Fifth Sunday of Lent (April 2, 2017)

Fifth Sunday of Lent (April 2, 2017)

Today Jesus, as He raises Lazarus from the dead, urges us to live and believe in Him. St. Francis de Sales expands on what it means to live in the Spirit of Jesus:

Jesus desires to give life to those who are dead to attest to God’s love for us. He speaks to those who are deadened by sin to affirm that all can hear the voice of God through the Spirit. The Spirit gently awakens us to a new human life. No matter how weakened our hearts may be by sin, the Spirit strengthens them with an invigorating and enlivening holy love. The Holy Spirit is like a fountain of living water that flows into every part of our hearts so as to spread its divine love there.
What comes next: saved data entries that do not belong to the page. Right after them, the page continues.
import Summits.MatrixMultiplication.OmegaCensus.BoxBadTwoCommutators

/-!
# ω-census, family (b3): conjecture C9 (b) — no finite group whose commutators form a central four-group `{1, c₁, c₂, c₁c₂}` is box-useful

HONEST FRAMING (pub-omega census; verbatim): lottery ticket; floor = certified bounds/negative ranges.
Census BOOKKEEPING (conjecture C9 of the cell, STRUCTURE.md §2; pub-omega kernel-l4 gen 15, task K-4).  Sequel of
`BoxBadTwoCommutators` (`[x,y] = c₁`, `[x,w] = c₂`, `[y,w] = 1` ⇒ not box-useful), making the hypothesis intrinsic: every commutator of
`G` lies in `{1, c₁, c₂, c₁c₂}` for central involutions `c₁ ≠ c₂`, and both `c₁` and `c₂` occur as commutators (`G′ ≅ C₂²` central —
TYPE II-a of the minimal bad `2`-groups: the nine groups of order `32` with `G′ = C₂²` of class `2`, the nine of order `64`
(`C2CubeExtension`), nine of order `128`, `D₈ × D₈`, …).
* `comm_mul_right'` / `comm_mul_left'`: bilinearity of the commutator when commutators are central;
* **`exists_twoComm`**: some `x` has partners `y, w` with `[x,y] = c₁`, `[x,w] = c₂` AND `y w = w y` (linear algebra of the commutator
  form over `𝔽₂`, done by cases: an element with both values among its commutators exists — else the form would have rank `1` — and
  the pair is then corrected by `x`);
* **`not_boxUseful_of_comm_four`**: such `G` is NOT box-useful; since `|G′| = 4` forces `[G : Z(G)] ≥ 8`, this is exactly C9 (b) on
  the class.  With `BoxBadDerivedTwo` (`|G′| ≤ 2`): C9 (b) holds for every finite group whose derived group is central of exponent
  `2` and order `≤ 4`.  Classification-free, decide-free.  Nothing here is progress on `ω`.
-/

namespace Summit.MatrixMultiplication.OmegaCensus

open Finset ProductBoxBound

namespace CommPairs

variable {G : Type*} [Group G]

/-- `[x, g h] = [x, g] [x, h]` when `[x, h]` is central. [folklore] -/
theorem comm_mul_right' {x g h : G} (hc : ∀ t : G, t * (x * h * x⁻¹ * h⁻¹) = (x * h * x⁻¹ * h⁻¹) * t) :
    x * (g * h) * x⁻¹ * (g * h)⁻¹ = (x * g * x⁻¹ * g⁻¹) * (x * h * x⁻¹ * h⁻¹) := by
  calc x * (g * h) * x⁻¹ * (g * h)⁻¹ = (x * g * x⁻¹) * ((x * h * x⁻¹ * h⁻¹) * g⁻¹) := by group
    _ = (x * g * x⁻¹) * (g⁻¹ * (x * h * x⁻¹ * h⁻¹)) := by rw [hc g⁻¹]
    _ = (x * g * x⁻¹ * g⁻¹) * (x * h * x⁻¹ * h⁻¹) := by group

/-- `[g h, x] = [h, x] [g, x]` when `[h, x]` is central. [folklore] -/
theorem comm_mul_left' {x g h : G} (hc : ∀ t : G, t * (h * x * h⁻¹ * x⁻¹) = (h * x * h⁻¹ * x⁻¹) * t) :
    (g * h) * x * (g * h)⁻¹ * x⁻¹ = (h * x * h⁻¹ * x⁻¹) * (g * x * g⁻¹ * x⁻¹) := by
  calc (g * h) * x * (g * h)⁻¹ * x⁻¹ = g * (h * x * h⁻¹ * x⁻¹) * (x * g⁻¹ * x⁻¹) := by group
    _ = (h * x * h⁻¹ * x⁻¹) * g * (x * g⁻¹ * x⁻¹) := by rw [← hc g]
    _ = (h * x * h⁻¹ * x⁻¹) * (g * x * g⁻¹ * x⁻¹) := by group

/-- `[g, x] = [x, g]⁻¹`. [folklore] -/
theorem comm_swap (x g : G) : g * x * g⁻¹ * x⁻¹ = (x * g * x⁻¹ * g⁻¹)⁻¹ := by group

section Four

variable {c₁ c₂ : G} (hcomm : ∀ a b : G, a * b * a⁻¹ * b⁻¹ = 1 ∨ a * b * a⁻¹ * b⁻¹ = c₁ ∨ a * b * a⁻¹ * b⁻¹ = c₂ ∨
    a * b * a⁻¹ * b⁻¹ = c₁ * c₂)
  (hz1 : c₁ ∈ Subgroup.center G) (hz2 : c₂ ∈ Subgroup.center G) (h11 : c₁ * c₁ = 1) (h22 : c₂ * c₂ = 1)
include hcomm hz1 hz2 h11 h22

omit h11 h22 in
/-- Every commutator is central. [folklore] -/
theorem comm_central (a b t : G) : t * (a * b * a⁻¹ * b⁻¹) = (a * b * a⁻¹ * b⁻¹) * t := by
  have e1 : ∀ t : G, t * c₁ = c₁ * t := fun t => Subgroup.mem_center_iff.mp hz1 t
  have e2 : ∀ t : G, t * c₂ = c₂ * t := fun t => Subgroup.mem_center_iff.mp hz2 t
  rcases hcomm a b with h | h | h | h <;> rw [h]
  · rw [mul_one, one_mul]
  · exact e1 t
  · exact e2 t
  · rw [← mul_assoc, e1, mul_assoc, e2, mul_assoc]

/-- From partners `y₀, w₀` with `[x, y₀] = c₁`, `[x, w₀] = c₂` to COMMUTING partners (correct by `x`). [folklore] -/
theorem exists_comm_partners {x y₀ w₀ : G} (hy : x * y₀ * x⁻¹ * y₀⁻¹ = c₁) (hw : x * w₀ * x⁻¹ * w₀⁻¹ = c₂) :
    ∃ y w : G, x * y * x⁻¹ * y⁻¹ = c₁ ∧ x * w * x⁻¹ * w⁻¹ = c₂ ∧ y * w = w * y := by
  have cen := comm_central hcomm hz1 hz2
  have e21 : c₂ * c₁ = c₁ * c₂ := Subgroup.mem_center_iff.mp hz1 c₂
  have i1 : c₁⁻¹ = c₁ := by rw [inv_eq_iff_mul_eq_one, h11]
  have i2 : c₂⁻¹ = c₂ := by rw [inv_eq_iff_mul_eq_one, h22]
  have hxx : x * x * x⁻¹ * x⁻¹ = 1 := by group
  have hyx : y₀ * x * y₀⁻¹ * x⁻¹ = c₁ := by rw [comm_swap, hy, i1]
  -- `[x, y₀ x] = c₁`, `[x, w₀ x] = c₂`
  have hy' : x * (y₀ * x) * x⁻¹ * (y₀ * x)⁻¹ = c₁ := by rw [comm_mul_right' (cen x x), hxx, mul_one, hy]
  have hw' : x * (w₀ * x) * x⁻¹ * (w₀ * x)⁻¹ = c₂ := by rw [comm_mul_right' (cen x x), hxx, mul_one, hw]
  have comm_of : ∀ {y w : G}, y * w * y⁻¹ * w⁻¹ = 1 → y * w = w * y := fun {y w} h => by
    calc y * w = y * w * y⁻¹ * w⁻¹ * (w * y) := by group
      _ = w * y := by rw [h, one_mul]
  rcases hcomm y₀ w₀ with d | d | d | d
  · exact ⟨y₀, w₀, hy, hw, comm_of d⟩
  · -- `[y₀, w₀] = c₁`: take `w = w₀ x`
    refine ⟨y₀, w₀ * x, hy, hw', comm_of ?_⟩
    rw [comm_mul_right' (cen y₀ x), d, hyx, h11]
  · -- `[y₀, w₀] = c₂`: take `y = y₀ x`
    refine ⟨y₀ * x, w₀, hy', hw, comm_of ?_⟩
    rw [comm_mul_left' (cen x w₀), hw, d, h22]
  · -- `[y₀, w₀] = c₁ c₂`: correct both
    refine ⟨y₀ * x, w₀ * x, hy', hw', comm_of ?_⟩
    rw [comm_mul_left' (cen x (w₀ * x)), hw', comm_mul_right' (cen y₀ x), d, hyx]
    calc c₂ * (c₁ * c₂ * c₁) = c₂ * (c₁ * (c₁ * c₂)) := by rw [mul_assoc, ← e21]
      _ = 1 := by rw [← mul_assoc c₁, h11, one_mul, h22]

/-- **Some element has partners realising both commutator values, commuting with each other** — given that `c₁` and `c₂` both
occur as commutators. [folklore] -/
theorem exists_twoComm (h12 : c₁ ≠ c₂) (h10 : c₁ ≠ 1) (h20 : c₂ ≠ 1) {a b a' b' : G}
    (hab : a * b * a⁻¹ * b⁻¹ = c₁) (hab' : a' * b' * a'⁻¹ * b'⁻¹ = c₂) :
    ∃ x y w : G, x * y * x⁻¹ * y⁻¹ = c₁ ∧ x * w * x⁻¹ * w⁻¹ = c₂ ∧ y * w = w * y := by
  have cen := comm_central hcomm hz1 hz2
  have e21 : c₂ * c₁ = c₁ * c₂ := Subgroup.mem_center_iff.mp hz1 c₂
  have i1 : c₁⁻¹ = c₁ := by rw [inv_eq_iff_mul_eq_one, h11]
  have i2 : c₂⁻¹ = c₂ := by rw [inv_eq_iff_mul_eq_one, h22]
  have h120 : c₁ * c₂ ≠ 1 := by
    intro e; apply h12
    calc c₁ = c₁ * (c₂ * c₂) := by rw [h22, mul_one]
      _ = c₂ := by rw [← mul_assoc, e, one_mul]
  have fin := fun {x y₀ w₀ : G} (hy : x * y₀ * x⁻¹ * y₀⁻¹ = c₁) (hw : x * w₀ * x⁻¹ * w₀⁻¹ = c₂) =>
    exists_comm_partners hcomm hz1 hz2 h11 h22 hy hw
  have hba : b * a * b⁻¹ * a⁻¹ = c₁ := by rw [comm_swap, hab, i1]
  have hba' : b' * a' * b'⁻¹ * a'⁻¹ = c₂ := by rw [comm_swap, hab', i2]
  -- case 1: `a` sees `c₂` or `c₁c₂`
  by_cases hA : ∃ g, a * g * a⁻¹ * g⁻¹ = c₂ ∨ a * g * a⁻¹ * g⁻¹ = c₁ * c₂
  · obtain ⟨g, hg | hg⟩ := hA
    · obtain ⟨y, w, h1, h2, h3⟩ := fin hab hg; exact ⟨a, y, w, h1, h2, h3⟩
    · have : a * (g * b) * a⁻¹ * (g * b)⁻¹ = c₂ := by
        rw [comm_mul_right' (cen a b), hg, hab, mul_assoc, e21, ← mul_assoc, h11, one_mul]
      obtain ⟨y, w, h1, h2, h3⟩ := fin hab this; exact ⟨a, y, w, h1, h2, h3⟩
  by_cases hB : ∃ g, b * g * b⁻¹ * g⁻¹ = c₂ ∨ b * g * b⁻¹ * g⁻¹ = c₁ * c₂
  · obtain ⟨g, hg | hg⟩ := hB
    · obtain ⟨y, w, h1, h2, h3⟩ := fin hba hg; exact ⟨b, y, w, h1, h2, h3⟩
    · have : b * (g * a) * b⁻¹ * (g * a)⁻¹ = c₂ := by
        rw [comm_mul_right' (cen b a), hg, hba, mul_assoc, e21, ← mul_assoc, h11, one_mul]
      obtain ⟨y, w, h1, h2, h3⟩ := fin hba this; exact ⟨b, y, w, h1, h2, h3⟩
  by_cases hA' : ∃ g, a' * g * a'⁻¹ * g⁻¹ = c₁ ∨ a' * g * a'⁻¹ * g⁻¹ = c₁ * c₂
  · obtain ⟨g, hg | hg⟩ := hA'
    · obtain ⟨y, w, h1, h2, h3⟩ := fin hg hab'; exact ⟨a', y, w, h1, h2, h3⟩
    · have : a' * (g * b') * a'⁻¹ * (g * b')⁻¹ = c₁ := by
        rw [comm_mul_right' (cen a' b'), hg, hab', mul_assoc, h22, mul_one]
      obtain ⟨y, w, h1, h2, h3⟩ := fin this hab'; exact ⟨a', y, w, h1, h2, h3⟩
  by_cases hB' : ∃ g, b' * g * b'⁻¹ * g⁻¹ = c₁ ∨ b' * g * b'⁻¹ * g⁻¹ = c₁ * c₂
  · obtain ⟨g, hg | hg⟩ := hB'
    · obtain ⟨y, w, h1, h2, h3⟩ := fin hg hba'; exact ⟨b', y, w, h1, h2, h3⟩
    · have : b' * (g * a') * b'⁻¹ * (g * a')⁻¹ = c₁ := by
        rw [comm_mul_right' (cen b' a'), hg, hba', mul_assoc, h22, mul_one]
      obtain ⟨y, w, h1, h2, h3⟩ := fin this hba'; exact ⟨b', y, w, h1, h2, h3⟩
  -- remaining case: `a, b` only see `{1, c₁}`, `a', b'` only see `{1, c₂}`; then `x = a a'` works with `b, b'`
  push Not at hA hB hA' hB'
  have vA : ∀ g, a * g * a⁻¹ * g⁻¹ = 1 ∨ a * g * a⁻¹ * g⁻¹ = c₁ := fun g => by
    rcases hcomm a g with h | h | h | h
    · exact Or.inl h
    · exact Or.inr h
    · exact absurd h (hA g).1
    · exact absurd h (hA g).2
  have vB : ∀ g, b * g * b⁻¹ * g⁻¹ = 1 ∨ b * g * b⁻¹ * g⁻¹ = c₁ := fun g => by
    rcases hcomm b g with h | h | h | h
    · exact Or.inl h
    · exact Or.inr h
    · exact absurd h (hB g).1
    · exact absurd h (hB g).2
  have vA' : ∀ g, a' * g * a'⁻¹ * g⁻¹ = 1 ∨ a' * g * a'⁻¹ * g⁻¹ = c₂ := fun g => by
    rcases hcomm a' g with h | h | h | h
    · exact Or.inl h
    · exact absurd h (hA' g).1
    · exact Or.inr h
    · exact absurd h (hA' g).2
  have vB' : ∀ g, b' * g * b'⁻¹ * g⁻¹ = 1 ∨ b' * g * b'⁻¹ * g⁻¹ = c₂ := fun g => by
    rcases hcomm b' g with h | h | h | h
    · exact Or.inl h
    · exact absurd h (hB' g).1
    · exact Or.inr h
    · exact absurd h (hB' g).2
  -- `[a', b] = 1` and `[a, b'] = 1`
  have hab1 : a' * b * a'⁻¹ * b⁻¹ = 1 := by
    rcases vA' b with h | h
    · exact h
    · exfalso
      rcases vB a' with h' | h'
      · rw [comm_swap, h, i2] at h'; exact h20 h'
      · rw [comm_swap, h, i2] at h'; exact h12 h'.symm
  have hab2 : a * b' * a⁻¹ * b'⁻¹ = 1 := by
    rcases vA b' with h | h
    · exact h
    · exfalso
      rcases vB' a with h' | h'
      · rw [comm_swap, h, i1] at h'; exact h10 h'
      · rw [comm_swap, h, i1] at h'; exact h12 h'
  have hx1 : (a * a') * b * (a * a')⁻¹ * b⁻¹ = c₁ := by
    rw [comm_mul_left' (cen a' b), hab1, one_mul, hab]
  have hx2 : (a * a') * b' * (a * a')⁻¹ * b'⁻¹ = c₂ := by
    rw [comm_mul_left' (cen a' b'), hab', hab2, mul_one]
  obtain ⟨y, w, h1, h2, h3⟩ := fin hx1 hx2
  exact ⟨a * a', y, w, h1, h2, h3⟩

/-- **A finite group whose commutators form the central four-group `{1, c₁, c₂, c₁c₂}` (both `c₁, c₂` occurring) is NOT box-useful.**
[folklore] -/
theorem not_boxUseful_of_comm_four [Fintype G] [DecidableEq G] (h12 : c₁ ≠ c₂) (h10 : c₁ ≠ 1) (h20 : c₂ ≠ 1) {a b a' b' : G}
    (hab : a * b * a⁻¹ * b⁻¹ = c₁) (hab' : a' * b' * a'⁻¹ * b'⁻¹ = c₂) : ¬ BoxUseful G := by
  obtain ⟨x, y, w, h1, h2, h3⟩ := exists_twoComm hcomm hz1 hz2 h11 h22 h12 h10 h20 hab hab'
  exact not_boxUseful_of_twoComm h1 h2 h3 hz1 hz2 h10 h20 h12 h11 h22

end Four

end CommPairs

end Summit.MatrixMultiplication.OmegaCensus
All our affections follow love. In love we desire, rejoice, hope and despair, fear, hate, avoid things, feel sad, grow angry, and exult. Love is the foundation of our life lived in the Spirit of Jesus. When divine love reigns in our hearts, it transforms all other affections we have chosen so that we may live, walk, and work in the Spirit of Jesus. The Spirit has no wish to enter our hearts without our permission. The Spirit will flood us with divine love only with our cooperation. So what must we do to nourish a spirit where the Spirit of Jesus can dwell? When reason guides our appetites, feelings and emotions, we are then living in the “spirit.” We live in the ‘flesh” when our appetites, feelings and emotions determine our actions. Let us unambiguously choose a life in the spirit.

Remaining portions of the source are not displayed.